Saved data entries
•••••
/-- **MAIN. The Euler factorisation of the unfolded global Hecke integral of a pure tensor cusp form of `GL₂`**
(Jacquet–Langlands (1970), (11.1.2)). With the data above, suppose the Hecke integrand
`a ↦ W_φ(diag(a,1)) |a|^s` is integrable on `𝕀_K` and the good local factors `L_v`, `v ∉ S`, have the product
`L^S` (as a `HasProd` over the finite subsets of `{v ∉ S}`). Then

  `∫_{𝕀_K} W_φ(diag(a,1)) |a|^s dν(a) = c · Λ₀(j(e_S)) · Ψ_∞(s) · (∏_{v ∈ S} Ψ_v(s)) · L^S`,

`Ψ_∞(s) = ∫ ξ(u) N(u)^s dμ_∞` (`ξ = kirillovFn ℓ_∞ e`), `Ψ_v(s) = ∫ λ_v(ρ_v(diag(y,1)) x_v) |y|_v^s dμ_v` the honest
local Hecke integrals at `v ∈ S`: both sides are the limit along `T ↑ {v ∉ S}` of the integrals over the boxes
`B((S ∪ T)ᶜ)` (`setIntegral_ideleUnitBox_union_heckeIntegrand_pureTensor_eq`,
`tendsto_setIntegral_ideleUnitBox_compl`). [cite: JacquetLanglands1970, §11 (11.1.2), p. 171]
[cite: CogdellAnalyticTheory2004, §2.3 Thm. 2.2] -/
theorem integral_heckeIntegrand_pureTensor_eq_mul_tprod (P : CuspidalAutomorphicRepGL 2 K μ)
    (hτ : τ.IsStronglyContinuous) (ν₀ : Measure ↥(adelicUnipotent 2 K)) [IsHaarMeasure ν₀]
    {T₀ : multiplicityModule hcpt τ P.1} {Λ₀ : multiplicityModule hcpt τ P.1 →ₗ[ℂ] ℂ}
    (hΛ : ∀ T : multiplicityModule hcpt τ P.1,
      transferMap (whittakerFunctional ν₀ (continuous_adeleAddChar K)
        (ContRepresentation.Equiv.refl P.1.toContRep)) hτ T =
        Λ₀ T • transferMap (whittakerFunctional ν₀ (continuous_adeleAddChar K)
          (ContRepresentation.Equiv.refl P.1.toContRep)) hτ T₀)
    {ρ : ∀ v : HeightOneSpectrum (𝓞 K), Representation ℂ (GL (Fin 2) (v.adicCompletion K)) (V v)}
    {x₀ : ∀ v, V v} {j : RestrictedFamily V x₀ → multiplicityModule hcpt τ P.1}
    {lam : ∀ v, Module.Dual ℂ (V v)} {eu : ∀ v, V v}
    (hprod : ∀ (S : Finset (HeightOneSpectrum (𝓞 K))) (gf : GL (Fin 2) (FiniteAdeleRing (𝓞 K) K))
      (x : RestrictedFamily V x₀), (∀ v ∉ S, ρ v (GLn.restrictedPiEquiv 2 K gf v) (x v) = x₀ v) →
      Λ₀ (finComponentRep hcpt τ P.1 gf (j x)) =
        Λ₀ (j (RestrictedFamily.extend S fun v : S => eu v)) *
          ∏ v ∈ S, lam v (ρ v (GLn.restrictedPiEquiv 2 K gf v) (x v)))
    (hslot : ∀ (S : Finset (HeightOneSpectrum (𝓞 K))) (x y : RestrictedFamily V x₀),
      (∀ v ∈ S, y v = eu v) → (∀ v ∉ S, y v = x v) → Λ₀ (j x) = Λ₀ (j y) * ∏ v ∈ S, lam v (x v))
    (hlam1 : ∀ v, lam v (eu v) = 1)
    (S : Finset (HeightOneSpectrum (𝓞 K))) (x : RestrictedFamily V x₀) (e : archGardingSpace hcpt τ)
    (hxS : ∀ v ∉ S, x v = x₀ v)
    (hfix : ∀ v ∉ S, x₀ v ∈ (ρ v).fixedPoints (glInt 2 (v.adicCompletion K)))
    (ν : Measure (ideleGroup K)) [IsFiniteMeasureOnCompacts ν] [ν.IsMulLeftInvariant]
    (μinf : Measure (mixedSpace K)ˣ) [IsHaarMeasure μinf]
    (μv : ∀ v : HeightOneSpectrum (𝓞 K), Measure (v.adicCompletion K)ˣ) [∀ v, IsHaarMeasure (μv v)]
    {c : ℝ≥0}
    (hc : (ν.restrict (ideleUnitBox (K := K) {w | w ∉ S})).map
        (fun a : ideleGroup K => (archUnitsOfIdele K a,
          fun v : ↥S => (GaloisRepresentations.ideleGroup.finComp v.1).toHomUnits a)) =
      c • (μinf.prod (Measure.pi fun v : ↥S => μv v.1)))
    (s : ℂ) (L : {v : HeightOneSpectrum (𝓞 K) // v ∉ S} → ℂ) {Lprod : ℂ} (hL : HasProd L Lprod)
    (hunr : ∀ t : {v : HeightOneSpectrum (𝓞 K) // v ∉ S},
      Integrable (fun y : (t.1.adicCompletion K)ˣ => lam t.1 (ρ t.1 (diagGL2 y 1) (x₀ t.1)) *
        (((normAbs (t.1.adicCompletion K) (y : t.1.adicCompletion K) : ℝ≥0) : ℝ) : ℂ) ^ s) (μv t.1) ∧
      ∫ y : (t.1.adicCompletion K)ˣ, lam t.1 (ρ t.1 (diagGL2 y 1) (x₀ t.1)) *
          (((normAbs (t.1.adicCompletion K) (y : t.1.adicCompletion K) : ℝ≥0) : ℝ) : ℂ) ^ s ∂(μv t.1) =
        ((μv t.1 {y : (t.1.adicCompletion K)ˣ | Valued.v (y : t.1.adicCompletion K) = 1}).toReal : ℂ) *
          lam t.1 (x₀ t.1) * L t)
    (hgi : Integrable (fun u : (mixedSpace K)ˣ =>
      kirillovFn hτ (transferMap (whittakerFunctional ν₀ (continuous_adeleAddChar K)
          (ContRepresentation.Equiv.refl P.1.toContRep)) hτ T₀) e u *
        ((mixedEmbedding.norm ((u : (mixedSpace K)ˣ) : mixedSpace K) : ℝ) : ℂ) ^ s) μinf)
    (hhi : ∀ v ∈ S, Integrable (fun y : (v.adicCompletion K)ˣ =>
      lam v (ρ v (diagGL2 y 1) (x v)) *
        (((normAbs (v.adicCompletion K) (y : v.adicCompletion K) : ℝ≥0) : ℝ) : ℂ) ^ s) (μv v))
    (hint : Integrable (fun a : ideleGroup K =>
      whittakerDepth 0 (invQuot (AdelicGroupData.gl 2 K)
        (contRep (((j x : multiplicityModule hcpt τ P.1) : E →L[ℂ] (AdelicGroupData.gl 2 K).L2 μ) (e : E))))
        (glDiagonal 2 (AdeleRing (𝓞 K) K) ![a, 1]) *
      ((IdeleClassGroup.ideleNorm K a : ℝ) : ℂ) ^ s) ν) :
    ∫ a, whittakerDepth 0 (invQuot (AdelicGroupData.gl 2 K)
          (contRep (((j x : multiplicityModule hcpt τ P.1) : E →L[ℂ] (AdelicGroupData.gl 2 K).L2 μ) (e : E))))
          (glDiagonal 2 (AdeleRing (𝓞 K) K) ![a, 1]) *
        ((IdeleClassGroup.ideleNorm K a : ℝ) : ℂ) ^ s ∂ν =
      (c : ℂ) * Λ₀ (j (RestrictedFamily.extend S fun v : S => eu v)) *
        (∫ u : (mixedSpace K)ˣ, kirillovFn hτ (transferMap (whittakerFunctional ν₀ (continuous_adeleAddChar K)
            (ContRepresentation.Equiv.refl P.1.toContRep)) hτ T₀) e u *
          ((mixedEmbedding.norm ((u : (mixedSpace K)ˣ) : mixedSpace K) : ℝ) : ℂ) ^ s ∂μinf) *
        (∏ v ∈ S, ∫ y : (v.adicCompletion K)ˣ, lam v (ρ v (diagGL2 y 1) (x v)) *
          (((normAbs (v.adicCompletion K) (y : v.adicCompletion K) : ℝ≥0) : ℝ) : ℂ) ^ s ∂(μv v)) *
        Lprod := by
  -- the integrals over the boxes `B((S ∪ T)ᶜ)` tend to the integral over `𝕀_K` …
  have h1 : Tendsto (fun T : Finset {v : HeightOneSpectrum (𝓞 K) // v ∉ S} =>
      ∫ a in ideleUnitBox (K := K) {w | w ∉ S ∪ T.map (Function.Embedding.subtype fun v => v ∉ S)},
        whittakerDepth 0 (invQuot (AdelicGroupData.gl 2 K)
          (contRep (((j x : multiplicityModule hcpt τ P.1) : E →L[ℂ] (AdelicGroupData.gl 2 K).L2 μ) (e : E))))
          (glDiagonal 2 (AdeleRing (𝓞 K) K) ![a, 1]) *
        ((IdeleClassGroup.ideleNorm K a : ℝ) : ℂ) ^ s ∂ν) atTop (𝓝 (∫ a,
      whittakerDepth 0 (invQuot (AdelicGroupData.gl 2 K)
          (contRep (((j x : multiplicityModule hcpt τ P.1) : E →L[ℂ] (AdelicGroupData.gl 2 K).L2 μ) (e : E))))
          (glDiagonal 2 (AdeleRing (𝓞 K) K) ![a, 1]) *
        ((IdeleClassGroup.ideleNorm K a : ℝ) : ℂ) ^ s ∂ν)) :=
    (tendsto_setIntegral_ideleUnitBox_compl ν hint).comp (tendsto_union_map_subtype_atTop S)
  -- … and are the partial Euler products
  have h2 : Tendsto (fun T : Finset {v : HeightOneSpectrum (𝓞 K) // v ∉ S} =>
      (c : ℂ) * Λ₀ (j (RestrictedFamily.extend S fun v : S => eu v)) *
        (∫ u : (mixedSpace K)ˣ, kirillovFn hτ (transferMap (whittakerFunctional ν₀ (continuous_adeleAddChar K)
            (ContRepresentation.Equiv.refl P.1.toContRep)) hτ T₀) e u *
          ((mixedEmbedding.norm ((u : (mixedSpace K)ˣ) : mixedSpace K) : ℝ) : ℂ) ^ s ∂μinf) *
        (∏ v ∈ S, ∫ y : (v.adicCompletion K)ˣ, lam v (ρ v (diagGL2 y 1) (x v)) *
          (((normAbs (v.adicCompletion K) (y : v.adicCompletion K) : ℝ≥0) : ℝ) : ℂ) ^ s ∂(μv v)) *
        ∏ t ∈ T, L t) atTop (𝓝 ((c : ℂ) * Λ₀ (j (RestrictedFamily.extend S fun v : S => eu v)) *
        (∫ u : (mixedSpace K)ˣ, kirillovFn hτ (transferMap (whittakerFunctional ν₀ (continuous_adeleAddChar K)
            (ContRepresentation.Equiv.refl P.1.toContRep)) hτ T₀) e u *
          ((mixedEmbedding.norm ((u : (mixedSpace K)ˣ) : mixedSpace K) : ℝ) : ℂ) ^ s ∂μinf) *
        (∏ v ∈ S, ∫ y : (v.adicCompletion K)ˣ, lam v (ρ v (diagGL2 y 1) (x v)) *
          (((normAbs (v.adicCompletion K) (y : v.adicCompletion K) : ℝ≥0) : ℝ) : ℂ) ^ s ∂(μv v)) *
        Lprod)) :=
    hL.const_mul _
  have heq : (fun T : Finset {v : HeightOneSpectrum (𝓞 K) // v ∉ S} =>
      ∫ a in ideleUnitBox (K := K) {w | w ∉ S ∪ T.map (Function.Embedding.subtype fun v => v ∉ S)},
        whittakerDepth 0 (invQuot (AdelicGroupData.gl 2 K)
          (contRep (((j x : multiplicityModule hcpt τ P.1) : E →L[ℂ] (AdelicGroupData.gl 2 K).L2 μ) (e : E))))
          (glDiagonal 2 (AdeleRing (𝓞 K) K) ![a, 1]) *
        ((IdeleClassGroup.ideleNorm K a : ℝ) : ℂ) ^ s ∂ν) =
      fun T => (c : ℂ) * Λ₀ (j (RestrictedFamily.extend S fun v : S => eu v)) *
        (∫ u : (mixedSpace K)ˣ, kirillovFn hτ (transferMap (whittakerFunctional ν₀ (continuous_adeleAddChar K)
            (ContRepresentation.Equiv.refl P.1.toContRep)) hτ T₀) e u *
          ((mixedEmbedding.norm ((u : (mixedSpace K)ˣ) : mixedSpace K) : ℝ) : ℂ) ^ s ∂μinf) *
        (∏ v ∈ S, ∫ y : (v.adicCompletion K)ˣ, lam v (ρ v (diagGL2 y 1) (x v)) *
          (((normAbs (v.adicCompletion K) (y : v.adicCompletion K) : ℝ≥0) : ℝ) : ℂ) ^ s ∂(μv v)) *
        ∏ t ∈ T, L t :=
    funext fun T => setIntegral_ideleUnitBox_union_heckeIntegrand_pureTensor_eq P hτ ν₀ hΛ hprod hslot hlam1
      S x e hxS hfix ν μinf μv hc s L hunr hgi hhi T
  rw [heq] at h1
  exact tendsto_nhds_unique h1 h2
•••••
WHAT IS REQUIRED
Each line above that contains the word "ideleGroup" must be copied.

RESULT
    (ν : Measure (ideleGroup K)) [IsFiniteMeasureOnCompacts ν] [ν.IsMulLeftInvariant]
        (fun a : ideleGroup K => (archUnitsOfIdele K a,
          fun v : ↥S => (GaloisRepresentations.ideleGroup.finComp v.1).toHomUnits a)) =
    (hint : Integrable (fun a : ideleGroup K =>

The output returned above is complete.